How does Java store primitive types in RAM?


It is NOT about whether primitives get on the stack or heap, about where they are stored in actual physical memory.


Take a simple example:

int a = 5; 

I know that 5 is stored in a memory block.

My area of ​​interest is where is the variable 'a' stored?

Related Questions: Where happens when 'a' is associated with a block of memory that contains a primitive value of 5? Is there any other memory block created to hold 'a'? But it will look as if a is a pointer to an object, but a primitive type is used here.

+7
java primitive-types
source share
2 answers

Fetch on Do Java primitives stack or heap? -

Suppose you have a function foo() :

 void foo() { int a = 5; system.out.println(a); } 

Then, when the compiler compiles this function, it will create bytecode instructions that leave 4 bytes of room on the stack when this function is called. The name "a" is only useful for you in the compiler, it just creates a place for it, remembers where it is, and wherever it wants to use the value "a", instead of inserting links into the memory, it is reserved for this value.

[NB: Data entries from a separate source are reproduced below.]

/-! ### Class exponents of single-pole classes -/

/-- `E_x ≥ netExp(q) + netExp(s) + netExp(u)` for the pole `q` and two further distinct points `s, u` of a single-pole class. -/
theorem classExp_ge_pole_add_add (c : ℕ → ℤ) {x q s u : ℕ} (h1 : classPoleCount c p x = 1) (hq : q ∈ classSet c p x)
    (hqp : netExp c q < 0) (hs : s ∈ classSet c p x) (hsq : s ≠ q) (hu : u ∈ classSet c p x) (huq : u ≠ q) (hus : u ≠ s) :
    netExp c q + netExp c s + netExp c u ≤ classExp c p x := by
  unfold classExp
  have hs' : s ∈ (classSet c p x).erase q := mem_erase.2 ⟨hsq, hs⟩
  have hu' : u ∈ ((classSet c p x).erase q).erase s := mem_erase.2 ⟨hus, mem_erase.2 ⟨huq, hu⟩⟩
  rw [← add_sum_erase _ _ hq, ← add_sum_erase _ _ hs', ← add_sum_erase _ _ hu']
  have h0 : 0 ≤ ∑ v ∈ (((classSet c p x).erase q).erase s).erase u, netExp c v :=
    sum_nonneg fun v hv => netExp_nonneg_of_unique_pole c h1 hq hqp
      (mem_of_mem_erase (mem_of_mem_erase (mem_of_mem_erase hv))) (mem_erase.1 (mem_of_mem_erase (mem_of_mem_erase hv))).1
  have hc : (0 : ℤ) ≤ (if ¬ (2 : ℤ) ∣ c 0 ∧ CentreIn c p x then 1 else 0) := by split_ifs <;> norm_num
  linarith

/-- **An extremal class**: if `E_x ≤ netExp(q)` for the pole `q` of a single-pole class, every other class point has
`netExp = 0` and the odd-centre correction vanishes. -/
theorem netExp_eq_zero_of_classExp_le (c : ℕ → ℤ) {x q : ℕ} (h1 : classPoleCount c p x = 1) (hq : q ∈ classSet c p x)
    (hqp : netExp c q < 0) (hE : classExp c p x ≤ netExp c q) :
    (∀ s ∈ classSet c p x, s ≠ q → netExp c s = 0) ∧ ¬ (¬ (2 : ℤ) ∣ c 0 ∧ CentreIn c p x) := by
  refine ⟨fun s hs hsq => ?_, fun hcen => ?_⟩
  · have h := classExp_ge_pole_add c h1 hq hqp hs hsq
    have h0 := netExp_nonneg_of_unique_pole c h1 hq hqp hs hsq
    linarith
  · have hsum : netExp c q ≤ ∑ s ∈ classSet c p x, netExp c s := by
      rw [← add_sum_erase _ _ hq]
      have h0 : 0 ≤ ∑ s ∈ (classSet c p x).erase q, netExp c s :=
        sum_nonneg fun s hs => netExp_nonneg_of_unique_pole c h1 hq hqp (mem_of_mem_erase hs) (mem_erase.1 hs).1
      linarith
    unfold classExp at hE
    rw [if_pos hcen] at hE
    linarith

/-- A class with `E_x < 0` holds a pole. -/
theorem one_le_classPoleCount_of_classExp_neg (c : ℕ → ℤ) {x : ℕ} (hE : classExp c p x < 0) : 1 ≤ classPoleCount c p x := by
  by_contra h0
  push Not at h0
  have hnone : ∀ s ∈ classSet c p x, 0 ≤ netExp c s := by
    intro s hs
    by_contra hneg
    push Not at hneg
    have : 0 < classPoleCount c p x := by
      unfold classPoleCount; exact card_pos.2 ⟨s, mem_filter.2 ⟨hs, hneg⟩⟩
    omega
  unfold classExp at hE
  have h1 : 0 ≤ ∑ s ∈ classSet c p x, netExp c s := sum_nonneg hnone
  have h2 : (0 : ℤ) ≤ (if ¬ (2 : ℤ) ∣ c 0 ∧ CentreIn c p x then 1 else 0) := by split_ifs <;> norm_num
  linarith

/-! ### Wild poles and the units they hand out -/

/-- **WILD POLE:** a pole class with `ν_x < 0` is a single-pole class, not tame (`ν_x = E_x`), whose pole `q` has `p ≤ q` and
`c_i + p ≤ q`. -/
theorem wild_of_classNu_neg (c : ℕ → ℤ) (hc : InPolytope c) (hp : 0 < p) {i : ℕ} (hi : i ∈ range 7)
    (hmin : ∀ k ∈ range 7, c (i + 1) ≤ c (k + 1)) (hshort : ∀ k ∈ (range 7).erase i, c 0 - 2 * c (k + 1) < p)
    {x : ℕ} (hpole : 1 ≤ classPoleCount c p x) (hν : classNu c p x < 0) :
    classPoleCount c p x = 1 ∧ classNu c p x = classExp c p x ∧
      ∃ q ∈ classSet c p x, netExp c q < 0 ∧ p ≤ q ∧ c (i + 1) + p ≤ (q : ℤ) := by
  have hbox : InBox c := hc.1
  have h1 : classPoleCount c p x = 1 := le_antisymm (classPoleCount_le_one_of_short_blocks c hc hp hshort x) hpole
  unfold classNu at hν ⊢
  split_ifs at hν with htame
  · exact absurd hν (not_lt.2 (le_max_right _ _))
  refine ⟨h1, by rw [if_neg htame], ?_⟩
  obtain ⟨q, hq⟩ := card_pos.1 (by unfold classPoleCount at hpole; omega :
    0 < ((classSet c p x).filter fun s => netExp c s < 0).card)
  rw [mem_filter] at hq
  have hw : ¬ (q < p ∨ ∀ s ∈ classSet c p x, s < q → 0 < netExp c s) := by
    intro hor
    apply htame
    refine ⟨h1, ?_⟩
    unfold tameSingle
    exact decide_eq_true ⟨q, hq.1, hq.2, hor⟩
  push Not at hw
  obtain ⟨hpq, s, hs, hsq, hs0⟩ := hw
  have hsblk : s ∈ blk c i := mem_blk_of_netExp_le_zero c hbox hi hmin hs0
  have hsβ := ((mem_blk c i s).1 hsblk).1
  have hβi0 : 0 ≤ c (i + 1) := (hbox.2 i hi).1
  have ei : (((c (i + 1)).toNat : ℕ) : ℤ) = c (i + 1) := Int.toNat_of_nonneg hβi0
  have hqs : s + p ≤ q := by
    obtain ⟨m, hm⟩ := dvd_sub_of_mem_classSet c hq.1 hs
    have hm1 : 1 ≤ m := by
      by_contra hm'
      push Not at hm'
      have : (p : ℤ) * m ≤ (p : ℤ) * 0 := mul_le_mul_of_nonneg_left (by omega) (by omega)
      omega
    have : (p : ℤ) * 1 ≤ (p : ℤ) * m := mul_le_mul_of_nonneg_left hm1 (by omega)
    omega
  exact ⟨q, hq.1, hq.2, hpq, by omega⟩

/-- `m ≤ ⌊(c₀ − c_i − c_k)/p⌋` as soon as `m·p ≤ c₀ − c_i − c_k`. -/
theorem le_pairTerm_of_mul_le (c : ℕ → ℤ) (hp : 0 < p) {i k : ℕ} {m : ℕ}
    (h : (m : ℤ) * p ≤ c 0 - c (i + 1) - c (k + 1)) : (m : ℤ) ≤ pairTerm c p i k := by
  unfold pairTerm
  rw [Int.le_ediv_iff_mul_le (by exact_mod_cast hp)]
  linarith

/-- **THE SHORT STAR of a position `q ∈ B_i` with `c_i + m·p ≤ q`:** the short blocks through `q` form a set `T` with
`#T + 1 = depth(q)`, each giving `m·p ≤ c₀ − c_i − c_k`. -/
theorem short_star (c : ℕ → ℤ) (hc : InPolytope c) {i : ℕ} (hi : i ∈ range 7) {q m : ℕ} (hqi : q ∈ blk c i)
    (hfar : c (i + 1) + m * p ≤ (q : ℤ)) :
    (∀ k ∈ ((range 7).erase i).filter (fun j => q ∈ blk c j), (m : ℤ) * p ≤ c 0 - c (i + 1) - c (k + 1)) ∧
      (((((range 7).erase i).filter fun j => q ∈ blk c j).card : ℤ) + 1 = blockCount c q) := by
  have hbox : InBox c := hc.1
  set T := ((range 7).erase i).filter (fun j => q ∈ blk c j) with hT
  refine ⟨fun k hk => ?_, ?_⟩
  · obtain ⟨hk', hqk⟩ := mem_filter.1 hk
    have hk7 := (mem_erase.1 hk').2
    have hβk0 : 0 ≤ c (k + 1) := (hbox.2 k hk7).1
    have h0 : 0 ≤ c 0 := hbox.1
    have e0 : (((c 0).toNat : ℕ) : ℤ) = c 0 := Int.toNat_of_nonneg h0
    have ek : (((c (k + 1)).toNat : ℕ) : ℤ) = c (k + 1) := Int.toNat_of_nonneg hβk0
    have hqk' := ((mem_blk c k q).1 hqk).2
    have h2k : 2 * c (k + 1) ≤ c 0 := hc.2.1 k hk7
    omega
  · have hTe : T = ((range 7).filter fun j => q ∈ blk c j).erase i := by
      ext j; simp only [hT, mem_filter, mem_erase]; tauto
    have hmem : i ∈ (range 7).filter fun j => q ∈ blk c j := mem_filter.2 ⟨hi, hqi⟩
    rw [hTe, card_erase_of_mem hmem, blockCount_eq]
    have h1c : 1 ≤ ((range 7).filter fun j => q ∈ blk c j).card := card_pos.2 ⟨i, hmem⟩
    omega

/-- **UNITS FROM A FAR POSITION:** `c_i + m·p ≤ q ∈ B_i ⇒ m·(depth(q) − 1) ≤ N_p(c)`. -/
theorem mul_depth_le_pairFloors (c : ℕ → ℤ) (hc : InPolytope c) (hp : 0 < p) {i : ℕ} (hi : i ∈ range 7) {q m : ℕ}
    (hqi : q ∈ blk c i) (hfar : c (i + 1) + m * p ≤ (q : ℤ)) :
    (m : ℤ) * ((blockCount c q : ℤ) - 1) ≤ pairFloors c p := by
  obtain ⟨hunit, hcount⟩ := short_star c hc hi hqi hfar
  set T := ((range 7).erase i).filter (fun j => q ∈ blk c j) with hT
  have hTsub : T ⊆ (range 7).erase i := filter_subset _ _
  have hsum : ∑ k ∈ T, (m : ℤ) ≤ ∑ k ∈ T, pairTerm c p i k :=
    sum_le_sum fun k hk => le_pairTerm_of_mul_le c hp (hunit k hk)
  have h := hsum.trans (substar_le_pairFloors c hc p hi hTsub)
  rw [sum_const, nsmul_eq_mul] at h
  have e : (m : ℤ) * ((blockCount c q : ℤ) - 1) = (T.card : ℤ) * m := by rw [← hcount]; ring
  rw [e]; exact h

/-- **`2p ≤ c₀ − 2c_i ⇒ N_p(c) ≥ 6`:** every short block then pairs with `B_i` in a unit. -/
theorem six_le_pairFloors_of_long2 (c : ℕ → ℤ) (hc : InPolytope c) (hp : 0 < p) {i : ℕ} (hi : i ∈ range 7)
    (h2 : 2 * (p : ℤ) ≤ c 0 - 2 * c (i + 1)) : 6 ≤ pairFloors c p := by
  have hall : ∀ k ∈ (range 7).erase i, (p : ℤ) ≤ c 0 - c (i + 1) - c (k + 1) := by
    intro k hk
    have h2k : 2 * c (k + 1) ≤ c 0 := hc.2.1 k (mem_erase.1 hk).2
    omega
  have hcard : ((range 7).erase i).card = 6 := by rw [card_erase_of_mem hi]; rfl
  have h := card_le_pairFloors_of_units c hc hp hi subset_rfl hall
  rw [hcard] at h
  exact_mod_cast h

If you do not know how the stack works, it works as follows: each program has at least one thread, and each thread has exactly one stack. The stack is a contiguous block of memory (which can also grow if necessary). The stack is initially empty until the first function in your program is called. Then, when your function is called, your function allocates a place for the stack for itself, for all its local variables, for return types, etc.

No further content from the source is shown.